With our trained model, we can now create a function that analyzes new script text and predicts whether it's likely human-authored.

def predict_authorship(text):
    # Extract features from the input text
    features = extract_features(text)
    
    # Convert to DataFrame for prediction
    features_df = pd.DataFrame([features])
    
    # Make prediction
    prediction = model.predict(features_df)[0]
    probability = model.predict_proba(features_df)[0]
    
    # Return results
    return {
        'prediction': prediction,
        'confidence': max(probability),
        'features': features
    }

Test the System

Let's test our system with some sample texts to see how it performs.

# Test with human-authored text
human_text = "The actor delivered a powerful performance that captured the essence of the character."
result = predict_authorship(human_text)
print(f'Text: {human_text}')
print(f'Prediction: {result["prediction"]} (Confidence: {result["confidence"]:.2f})')

# Test with AI-generated text
ai_text = "The cinematic narrative employs advanced algorithms to enhance viewer engagement."
result = predict_authorship(ai_text)
print(f'Text: {ai_text}')
print(f'Prediction: {result["prediction"]} (Confidence: {result["confidence"]:.2f})')

Step 5: Improving Accuracy

Feature Engineering

To improve accuracy, we can add more sophisticated features like sentiment analysis, readability scores, and specific linguistic patterns.

from nltk.sentiment import SentimentIntensityAnalyzer

# Initialize sentiment analyzer
sia = SentimentIntensityAnalyzer()

def enhanced_extract_features(text):
    # Get base features
    base_features = extract_features(text)
    
    # Add sentiment scores
    sentiment = sia.polarity_scores(text)
    base_features['compound_sentiment'] = sentiment['compound']
    base_features['positive_sentiment'] = sentiment['pos']
    base_features['negative_sentiment'] = sentiment['neg']
    base_features['neutral_sentiment'] = sentiment['neu']
    
    # Add readability features
    words = len(word_tokenize(text))
    sentences = len(sent_tokenize(text))
    base_features['readability'] = words / sentences if sentences else 0
    
    return base_features

Model Optimization

Experiment with different algorithms and hyperparameters to optimize performance.
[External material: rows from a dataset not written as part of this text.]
import Mathlib
import Literature.MathematicalPhysics.QuantumLattice.FinDimSpectrum

/-!
# Route `NodalDiracTwist` — support `DiskTrivialHolonomy`, part 1: uniform overlap of ground states

Helper file for stmt-HubbardSuperconductivity-1627 (`DiskTrivialHolonomy`). Abstract setting: a
finite index type `ι`, a sector `K ≤ (ι → ℂ)`, a continuous family of matrices `H φ`
(`φ ∈ ℝ²`), and the sector ground states of `FinDimSpectrum`
(`χ ∈ K`, `χ ≠ 0`, `H φ χ = minEnergyOn (H φ) K • χ`, exactly the shape of
`IsGroundStateInSector`). If on the closed disk `D = {|φ - p| ≤ r}` the sector ground state is
unique up to scalars, then unit ground states at nearby points of `D` have overlap close to `1`,
UNIFORMLY on `D` (`uniform_overlap`). Proof: the graph
`𝒢 = {(φ, χ) : φ ∈ D, χ a unit sector ground state at φ}` is closed — being a ground state is
"eigenvector for its own Rayleigh quotient + Rayleigh-minimal on the unit sphere of `K`"
(`mulVec_eq_minEnergyOn_smul_of_minimal`) — hence compact, and the distance of base points is a
continuous positive function on the compact set `𝒢 × 𝒢 ∩ {|⟨χ, χ'⟩|² ≤ 1 - ε}`.
Kato, *Perturbation Theory for Linear Operators* (1966), II §5.1 (continuity of eigenprojections
of a simple eigenvalue) is the classical statement; here only the compactness shadow is needed.
No new definitions.
-/

-- the mandated namespace `Summit.<Summit>.<Problem>.Theorems` repeats `HubbardSuperconductivity`
-- (single-problem summit, D-0017), which the `dupNamespace` linter flags on every declaration
set_option linter.dupNamespace false

namespace Summit.HubbardSuperconductivity.HubbardSuperconductivity.Theorems.NodalDiracTwist

open Matrix Complex

variable {ι : Type*} [Fintype ι]

/-! ### Unit vectors for the sesquilinear dot product `star u ⬝ᵥ v` -/

/-- `⟨χ, χ⟩ = Σ_i ‖χ_i‖²` (as a complex number). [folklore] -/
theorem star_dotProduct_self_eq_sum (χ : ι → ℂ) :
    star χ ⬝ᵥ χ = ((∑ i, ‖χ i‖ ^ 2 : ℝ) : ℂ) := by
  rw [dotProduct, Complex.ofReal_sum]
  refine Finset.sum_congr rfl fun i _ => ?_
  rw [Pi.star_apply, Complex.star_def, Complex.conj_mul', Complex.ofReal_pow]

/-- `re ⟨χ, χ⟩ = Σ_i ‖χ_i‖²`. [folklore] -/
theorem star_dotProduct_self_re (χ : ι → ℂ) : (star χ ⬝ᵥ χ).re = ∑ i, ‖χ i‖ ^ 2 := by
  rw [star_dotProduct_self_eq_sum, Complex.ofReal_re]

/-- The coordinates of a unit vector are bounded by `1`. [folklore] -/
theorem norm_apply_le_one_of_unit {χ : ι → ℂ} (h : star χ ⬝ᵥ χ = 1) (i : ι) : ‖χ i‖ ≤ 1 := by
  have hsum : ∑ j, ‖χ j‖ ^ 2 = 1 := by
    have h' := star_dotProduct_self_re χ
    rwa [h, Complex.one_re, eq_comm] at h'
  have hi : ‖χ i‖ ^ 2 ≤ 1 :=
    hsum ▸ Finset.single_le_sum (fun j _ => sq_nonneg ‖χ j‖) (Finset.mem_univ i)
  exact (sq_le_one_iff₀ (norm_nonneg _)).1 hi

/-- A unit vector has sup-norm at most `1`. [folklore] -/
theorem norm_le_one_of_unit {χ : ι → ℂ} (h : star χ ⬝ᵥ χ = 1) : ‖χ‖ ≤ 1 :=
  (pi_norm_le_iff_of_nonneg zero_le_one).2 (norm_apply_le_one_of_unit h)

/-- A unit vector is nonzero. [folklore] -/
theorem ne_zero_of_unit {χ : ι → ℂ} (h : star χ ⬝ᵥ χ = 1) : χ ≠ 0 := by
  rintro rfl
  rw [dotProduct_zero] at h
  exact zero_ne_one h

/-- **AM–GM bound for the sesquilinear dot product**: `|⟨u, v⟩| ≤ (‖u‖² + ‖v‖²)/2`
(termwise `2|u_i||v_i| ≤ |u_i|² + |v_i|²`). [folklore] -/
theorem norm_star_dotProduct_le (u v : ι → ℂ) :
    ‖star u ⬝ᵥ v‖ ≤ ((star u ⬝ᵥ u).re + (star v ⬝ᵥ v).re) / 2 := by
  rw [star_dotProduct_self_re, star_dotProduct_self_re, dotProduct]
  refine (norm_sum_le _ _).trans ?_
  have key : ∀ i, ‖(star u) i * v i‖ ≤ (‖u i‖ ^ 2 + ‖v i‖ ^ 2) / 2 := fun i => by
    rw [norm_mul, Pi.star_apply, norm_star]
    nlinarith [sq_nonneg (‖u i‖ - ‖v i‖)]
  calc ∑ i, ‖(star u) i * v i‖ ≤ ∑ i, (‖u i‖ ^ 2 + ‖v i‖ ^ 2) / 2 :=
        Finset.sum_le_sum fun i _ => key i
    _ = ((∑ i, ‖u i‖ ^ 2) + ∑ i, ‖v i‖ ^ 2) / 2 := by
        rw [← Finset.sum_div, Finset.sum_add_distrib]

/-- Overlaps of unit vectors are bounded by `1`. [folklore] -/
theorem norm_star_dotProduct_le_one {u v : ι → ℂ} (hu : star u ⬝ᵥ u = 1) (hv : star v ⬝ᵥ v = 1) :
    ‖star u ⬝ᵥ v‖ ≤ 1 := by
  have h := norm_star_dotProduct_le u v
  rw [hu, hv, Complex.one_re] at h
  linarith

/-- Scaling a unit vector by `z` multiplies `⟨·, ·⟩` by `‖z‖²`. [folklore] -/
theorem star_smul_dotProduct_smul (z : ℂ) (u v : ι → ℂ) :
    star (z • u) ⬝ᵥ (z • v) = ((‖z‖ ^ 2 : ℝ) : ℂ) * (star u ⬝ᵥ v) := by
  rw [star_smul, smul_dotProduct, dotProduct_smul, smul_smul, smul_eq_mul, Complex.star_def,
    Complex.conj_mul', Complex.ofReal_pow]

/-- If `χ` and `z • χ` are both unit vectors then `‖z‖ = 1`. [folklore] -/
theorem norm_eq_one_of_unit_smul {z : ℂ} {χ : ι → ℂ} (h : star χ ⬝ᵥ χ = 1)
    (hz : star (z • χ) ⬝ᵥ (z • χ) = 1) : ‖z‖ = 1 := by
  rw [star_smul_dotProduct_smul, h, mul_one, ← Complex.ofReal_one, Complex.ofReal_inj] at hz
  have h0 : 0 ≤ ‖z‖ := norm_nonneg z
  nlinarith [hz]

/-! ### Compactness of the disk and of the unit sphere -/

/-- The closed disk `{(φ₀ - p₀)² + (φ₁ - p₁)² ≤ r²}` of `ℝ²` is compact. [folklore] -/
theorem isCompact_disk (p : Fin 2 → ℝ) {r : ℝ} (hr : 0 ≤ r) :
    IsCompact {φ : Fin 2 → ℝ | (φ 0 - p 0) ^ 2 + (φ 1 - p 1) ^ 2 ≤ r ^ 2} := by
  refine Metric.isCompact_of_isClosed_isBounded (isClosed_le (by fun_prop) continuous_const) ?_
  refine (Metric.isBounded_closedBall (x := p) (r := r)).subset fun φ hφ => ?_
  have hφ' : (φ 0 - p 0) ^ 2 + (φ 1 - p 1) ^ 2 ≤ r ^ 2 := hφ
  rw [Metric.mem_closedBall, dist_pi_le_iff hr]
  intro ν
  rw [Real.dist_eq]
  have h0 : (φ 0 - p 0) ^ 2 ≤ r ^ 2 := by nlinarith [sq_nonneg (φ 1 - p 1)]
  have h1 : (φ 1 - p 1) ^ 2 ≤ r ^ 2 := by nlinarith [sq_nonneg (φ 0 - p 0)]
  fin_cases ν
  · exact abs_le_of_sq_le_sq h0 hr
  · exact abs_le_of_sq_le_sq h1 hr

/-- The unit sphere `{⟨χ, χ⟩ = 1}` of `ι → ℂ` is compact. [folklore] -/
theorem isCompact_unitSphere : IsCompact {χ : ι → ℂ | star χ ⬝ᵥ χ = 1} := by
  refine Metric.isCompact_of_isClosed_isBounded
    (isClosed_eq (continuous_star.dotProduct continuous_id) continuous_const) ?_
  refine (Metric.isBounded_closedBall (x := (0 : ι → ℂ)) (r := 1)).subset fun χ hχ => ?_
  rw [Metric.mem_closedBall, dist_zero_right]
  exact norm_le_one_of_unit hχ

/-! ### Sector ground states: the closed characterisation -/

section Sector

variable (K : Submodule ℂ (ι → ℂ))

/-- A unit sector ground state (eigenvector of `A` in `K` for the sector energy
`minEnergyOn A K`) is an eigenvector for its own Rayleigh quotient and is Rayleigh-minimal among
the unit vectors of `K` (given the variational lower bound `hlb`, which holds for Hermitian `A`
preserving `K`). Tasaki (2020) §2.1–2.2. [folklore] -/
theorem minimal_of_mulVec_eq_minEnergyOn_smul {A : Matrix ι ι ℂ}
    (hlb : ∀ v ∈ K, star v ⬝ᵥ v = 1 → A.minEnergyOn K ≤ (star v ⬝ᵥ A *ᵥ v).re)
    {χ : ι → ℂ} (hχ : A *ᵥ χ = ((A.minEnergyOn K : ℝ) : ℂ) • χ) (h1 : star χ ⬝ᵥ χ = 1) :
    A *ᵥ χ = (((star χ ⬝ᵥ A *ᵥ χ).re : ℝ) : ℂ) • χ ∧
      ∀ ξ ∈ K, star ξ ⬝ᵥ ξ = 1 → (star χ ⬝ᵥ A *ᵥ χ).re ≤ (star ξ ⬝ᵥ A *ᵥ ξ).re := by
  have hre : (star χ ⬝ᵥ A *ᵥ χ).re = A.minEnergyOn K := by
    rw [hχ, dotProduct_smul, h1, smul_eq_mul, mul_one, Complex.ofReal_re]
  rw [hre]
  exact ⟨hχ, hlb⟩

/-- Conversely, a unit vector of `K` which is an eigenvector for its own Rayleigh quotient and is
Rayleigh-minimal among the unit vectors of `K` is a sector ground state: its Rayleigh quotient IS
the sector energy (the infimum is attained, `IsLeast.csInf_eq`). Tasaki (2020) §2.1. [folklore] -/
theorem mulVec_eq_minEnergyOn_smul_of_minimal {A : Matrix ι ι ℂ} {χ : ι → ℂ} (hχK : χ ∈ K)
    (h1 : star χ ⬝ᵥ χ = 1) (hχ : A *ᵥ χ = (((star χ ⬝ᵥ A *ᵥ χ).re : ℝ) : ℂ) • χ)
    (hmin : ∀ ξ ∈ K, star ξ ⬝ᵥ ξ = 1 → (star χ ⬝ᵥ A *ᵥ χ).re ≤ (star ξ ⬝ᵥ A *ᵥ ξ).re) :
    A *ᵥ χ = ((A.minEnergyOn K : ℝ) : ℂ) • χ := by
  have hE : A.minEnergyOn K = (star χ ⬝ᵥ A *ᵥ χ).re := by
    rw [Matrix.minEnergyOn]
    apply IsLeast.csInf_eq
    refine ⟨⟨χ, hχK, h1, rfl⟩, ?_⟩
    rintro E ⟨ξ, hξ, hξ1, rfl⟩
    exact hmin ξ hξ hξ1
  rw [hE]
  exact hχ

variable (H : (Fin 2 → ℝ) → Matrix ι ι ℂ)

/-- The graph `{(φ, χ) : φ ∈ D, χ ∈ K unit, eigenvector for its Rayleigh quotient, Rayleigh-minimal}`
is closed, for `H` continuous and `D` closed. [folklore] -/
theorem isClosed_groundStateGraph (hH : Continuous H) {D : Set (Fin 2 → ℝ)} (hD : IsClosed D) :
    IsClosed {x : (Fin 2 → ℝ) × (ι → ℂ) | x.1 ∈ D ∧ x.2 ∈ K ∧ star x.2 ⬝ᵥ x.2 = 1 ∧
      H x.1 *ᵥ x.2 = (((star x.2 ⬝ᵥ H x.1 *ᵥ x.2).re : ℝ) : ℂ) • x.2 ∧
      ∀ ξ ∈ K, star ξ ⬝ᵥ ξ = 1 →
        (star x.2 ⬝ᵥ H x.1 *ᵥ x.2).re ≤ (star ξ ⬝ᵥ H x.1 *ᵥ ξ).re} := by
  have hc1 : Continuous fun x : (Fin 2 → ℝ) × (ι → ℂ) => H x.1 *ᵥ x.2 :=
    (hH.comp continuous_fst).matrix_mulVec continuous_snd
  have hc2 : Continuous fun x : (Fin 2 → ℝ) × (ι → ℂ) => (star x.2 ⬝ᵥ H x.1 *ᵥ x.2).re :=
    Complex.continuous_re.comp (continuous_snd.star.dotProduct hc1)
  have hc3 : ∀ ξ : ι → ℂ,
      Continuous fun x : (Fin 2 → ℝ) × (ι → ℂ) => (star ξ ⬝ᵥ H x.1 *ᵥ ξ).re := fun ξ =>
    Complex.continuous_re.comp
      (continuous_const.dotProduct ((hH.comp continuous_fst).matrix_mulVec continuous_const))
  have hK : IsClosed (K : Set (ι → ℂ)) := K.closed_of_finiteDimensional
  simp only [Set.setOf_and, Set.setOf_forall]
  refine (hD.preimage continuous_fst).inter ((hK.preimage continuous_snd).inter
    ((isClosed_eq (continuous_snd.star.dotProduct continuous_snd) continuous_const).inter
    ((isClosed_eq hc1 ?_).inter
      (isClosed_iInter fun ξ => isClosed_iInter fun _ => isClosed_iInter fun _ =>
        isClosed_le hc2 (hc3 ξ)))))
  exact (Complex.continuous_ofReal.comp hc2).smul continuous_snd

/-- … and it is compact when `D` is the closed disk. [folklore] -/
theorem isCompact_groundStateGraph (hH : Continuous H) (p : Fin 2 → ℝ) {r : ℝ} (hr : 0 ≤ r) :
    IsCompact {x : (Fin 2 → ℝ) × (ι → ℂ) | (x.1 0 - p 0) ^ 2 + (x.1 1 - p 1) ^ 2 ≤ r ^ 2 ∧
      x.2 ∈ K ∧ star x.2 ⬝ᵥ x.2 = 1 ∧
      H x.1 *ᵥ x.2 = (((star x.2 ⬝ᵥ H x.1 *ᵥ x.2).re : ℝ) : ℂ) • x.2 ∧
      ∀ ξ ∈ K, star ξ ⬝ᵥ ξ = 1 →
        (star x.2 ⬝ᵥ H x.1 *ᵥ x.2).re ≤ (star ξ ⬝ᵥ H x.1 *ᵥ ξ).re} :=
  ((isCompact_disk p hr).prod isCompact_unitSphere).of_isClosed_subset
    (isClosed_groundStateGraph K H hH (isCompact_disk p hr).isClosed)
    fun _ hx => ⟨hx.1, hx.2.2.1⟩

/-- **Uniform overlap of sector ground states.** Let `H` be a continuous family of matrices whose
sector energy on `K` obeys the variational lower bound, and suppose the sector ground state is
unique up to scalars at every point of the closed disk `D`. Then for every `ε > 0` there is
`δ > 0` such that unit sector ground states at points of `D` at (sup-)distance `< δ` have
`|⟨χ, χ'⟩|² > 1 - ε`. (Compactness of the ground-state graph; the distance of base points is
positive on the compact set where the overlap is `≤ 1 - ε`.) Kato (1966) II §5.1 is the
analytic prototype. [folklore] -/
theorem uniform_overlap (hH : Continuous H) (p : Fin 2 → ℝ) {r : ℝ} (hr : 0 ≤ r)
    (hlb : ∀ φ, ∀ v ∈ K, star v ⬝ᵥ v = 1 → (H φ).minEnergyOn K ≤ (star v ⬝ᵥ H φ *ᵥ v).re)
    (huniq : ∀ φ : Fin 2 → ℝ, (φ 0 - p 0) ^ 2 + (φ 1 - p 1) ^ 2 ≤ r ^ 2 → ∀ χ₁ χ₂ : ι → ℂ,
      (χ₁ ∈ K ∧ χ₁ ≠ 0 ∧ H φ *ᵥ χ₁ = (((H φ).minEnergyOn K : ℝ) : ℂ) • χ₁) →
      (χ₂ ∈ K ∧ χ₂ ≠ 0 ∧ H φ *ᵥ χ₂ = (((H φ).minEnergyOn K : ℝ) : ℂ) • χ₂) →
      ∃ z : ℂ, χ₂ = z • χ₁)
    {ε : ℝ} (hε : 0 < ε) :
    ∃ δ : ℝ, 0 < δ ∧ ∀ φ φ' : Fin 2 → ℝ,
      (φ 0 - p 0) ^ 2 + (φ 1 - p 1) ^ 2 ≤ r ^ 2 → (φ' 0 - p 0) ^ 2 + (φ' 1 - p 1) ^ 2 ≤ r ^ 2 →
      dist φ φ' < δ → ∀ χ χ' : ι → ℂ,
      (χ ∈ K ∧ χ ≠ 0 ∧ H φ *ᵥ χ = (((H φ).minEnergyOn K : ℝ) : ℂ) • χ) → star χ ⬝ᵥ χ = 1 →
      (χ' ∈ K ∧ χ' ≠ 0 ∧ H φ' *ᵥ χ' = (((H φ').minEnergyOn K : ℝ) : ℂ) • χ') →
      star χ' ⬝ᵥ χ' = 1 →
      1 - ε < ‖star χ ⬝ᵥ χ'‖ ^ 2 := by
  classical
  -- the compact ground-state graph
  set G := {x : (Fin 2 → ℝ) × (ι → ℂ) | (x.1 0 - p 0) ^ 2 + (x.1 1 - p 1) ^ 2 ≤ r ^ 2 ∧
      x.2 ∈ K ∧ star x.2 ⬝ᵥ x.2 = 1 ∧
      H x.1 *ᵥ x.2 = (((star x.2 ⬝ᵥ H x.1 *ᵥ x.2).re : ℝ) : ℂ) • x.2 ∧
      ∀ ξ ∈ K, star ξ ⬝ᵥ ξ = 1 →
        (star x.2 ⬝ᵥ H x.1 *ᵥ x.2).re ≤ (star ξ ⬝ᵥ H x.1 *ᵥ ξ).re} with hG
  have hGc : IsCompact G := isCompact_groundStateGraph K H hH p hr
  have hmemG : ∀ (φ : Fin 2 → ℝ) (χ : ι → ℂ), (φ 0 - p 0) ^ 2 + (φ 1 - p 1) ^ 2 ≤ r ^ 2 →
      (χ ∈ K ∧ χ ≠ 0 ∧ H φ *ᵥ χ = (((H φ).minEnergyOn K : ℝ) : ℂ) • χ) → star χ ⬝ᵥ χ = 1 →
      (φ, χ) ∈ G := fun φ χ hφ hχ h1 =>
    ⟨hφ, hχ.1, h1, minimal_of_mulVec_eq_minEnergyOn_smul K (hlb φ) hχ.2.2 h1⟩
  have hGS : ∀ x ∈ G,
      x.2 ∈ K ∧ x.2 ≠ 0 ∧ H x.1 *ᵥ x.2 = (((H x.1).minEnergyOn K : ℝ) : ℂ) • x.2 :=
    fun x hx => ⟨hx.2.1, ne_zero_of_unit hx.2.2.1,
      mulVec_eq_minEnergyOn_smul_of_minimal K hx.2.1 hx.2.2.1 hx.2.2.2.1 hx.2.2.2.2⟩
  -- the overlap and the base-point distance on `G × G`
  set f : ((Fin 2 → ℝ) × (ι → ℂ)) × ((Fin 2 → ℝ) × (ι → ℂ)) → ℝ :=
    fun z => ‖star z.1.2 ⬝ᵥ z.2.2‖ ^ 2 with hf
  have hfc : Continuous f := by
    simp only [hf]
    fun_prop
  set g : ((Fin 2 → ℝ) × (ι → ℂ)) × ((Fin 2 → ℝ) × (ι → ℂ)) → ℝ :=
    fun z => dist z.1.1 z.2.1 with hg
  have hgc : Continuous g := by
    simp only [hg]
    fun_prop
  set B := (G ×ˢ G) ∩ {z | f z ≤ 1 - ε} with hB
  have hBc : IsCompact B := (hGc.prod hGc).inter_right (isClosed_le hfc continuous_const)
  -- on `B` the base points differ (uniqueness of the ground state at a common base point)
  have hpos : ∀ z ∈ B, 0 < g z := by
    rintro ⟨⟨φ, χ⟩, ⟨φ', χ'⟩⟩ ⟨⟨hx, hy⟩, hfz⟩
    change 0 < dist φ φ'
    refine dist_pos.2 fun hφφ' => ?_
    subst hφφ'
    obtain ⟨z, hz⟩ := huniq φ hx.1 χ χ' (hGS _ hx) (hGS _ hy)
    have h1 : star χ ⬝ᵥ χ = 1 := hx.2.2.1
    have h1' : star χ' ⬝ᵥ χ' = 1 := hy.2.2.1
    rw [hz] at h1'
    have hz1 : ‖z‖ = 1 := norm_eq_one_of_unit_smul h1 h1'
    have hfz1 : f ((φ, χ), (φ, χ')) = 1 := by
      change ‖star χ ⬝ᵥ χ'‖ ^ 2 = 1
      rw [hz, dotProduct_smul, h1, smul_eq_mul, mul_one, hz1, one_pow]
    have hfz' : f ((φ, χ), (φ, χ')) ≤ 1 - ε := hfz
    linarith
  by_cases hBne : B.Nonempty
  · obtain ⟨z₀, hz₀, hmin⟩ := hBc.exists_isMinOn hBne hgc.continuousOn
    refine ⟨g z₀, hpos z₀ hz₀, ?_⟩
    intro φ φ' hφ hφ' hd χ χ' hχ h1 hχ' h1'
    by_contra hlt
    have hzB : ((φ, χ), (φ', χ')) ∈ B :=
      ⟨⟨hmemG φ χ hφ hχ h1, hmemG φ' χ' hφ' hχ' h1'⟩, not_lt.1 hlt⟩
    have hle := (isMinOn_iff.1 hmin) _ hzB
    exact absurd hle (not_le.2 hd)
  · refine ⟨1, one_pos, ?_⟩
    intro φ φ' hφ hφ' _ χ χ' hχ h1 hχ' h1'
    by_contra hlt
    exact hBne ⟨((φ, χ), (φ', χ')), ⟨hmemG φ χ hφ hχ h1, hmemG φ' χ' hφ' hχ' h1'⟩, not_lt.1 hlt⟩

end Sector

end Summit.HubbardSuperconductivity.HubbardSuperconductivity.Theorems.NodalDiracTwist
Try different classifiers like SVM, Gradient Boosting, or even neural networks for better accuracy.

Summary

This tutorial demonstrated how to build a system that can detect human-authored content in scripts using natural language processing techniques. We created a framework that preprocesses text, extracts linguistic features, and trains a machine learning model to classify content as human or AI-authored. The system analyzes various text characteristics including sentence complexity, lexical diversity, and sentiment patterns. While this is a simplified demonstration, it provides a foundation for more sophisticated authorship detection systems that could be used to verify compliance with Oscars' new rules. The key takeaway is that human creativity exhibits specific linguistic patterns that can be quantified and analyzed using NLP techniques.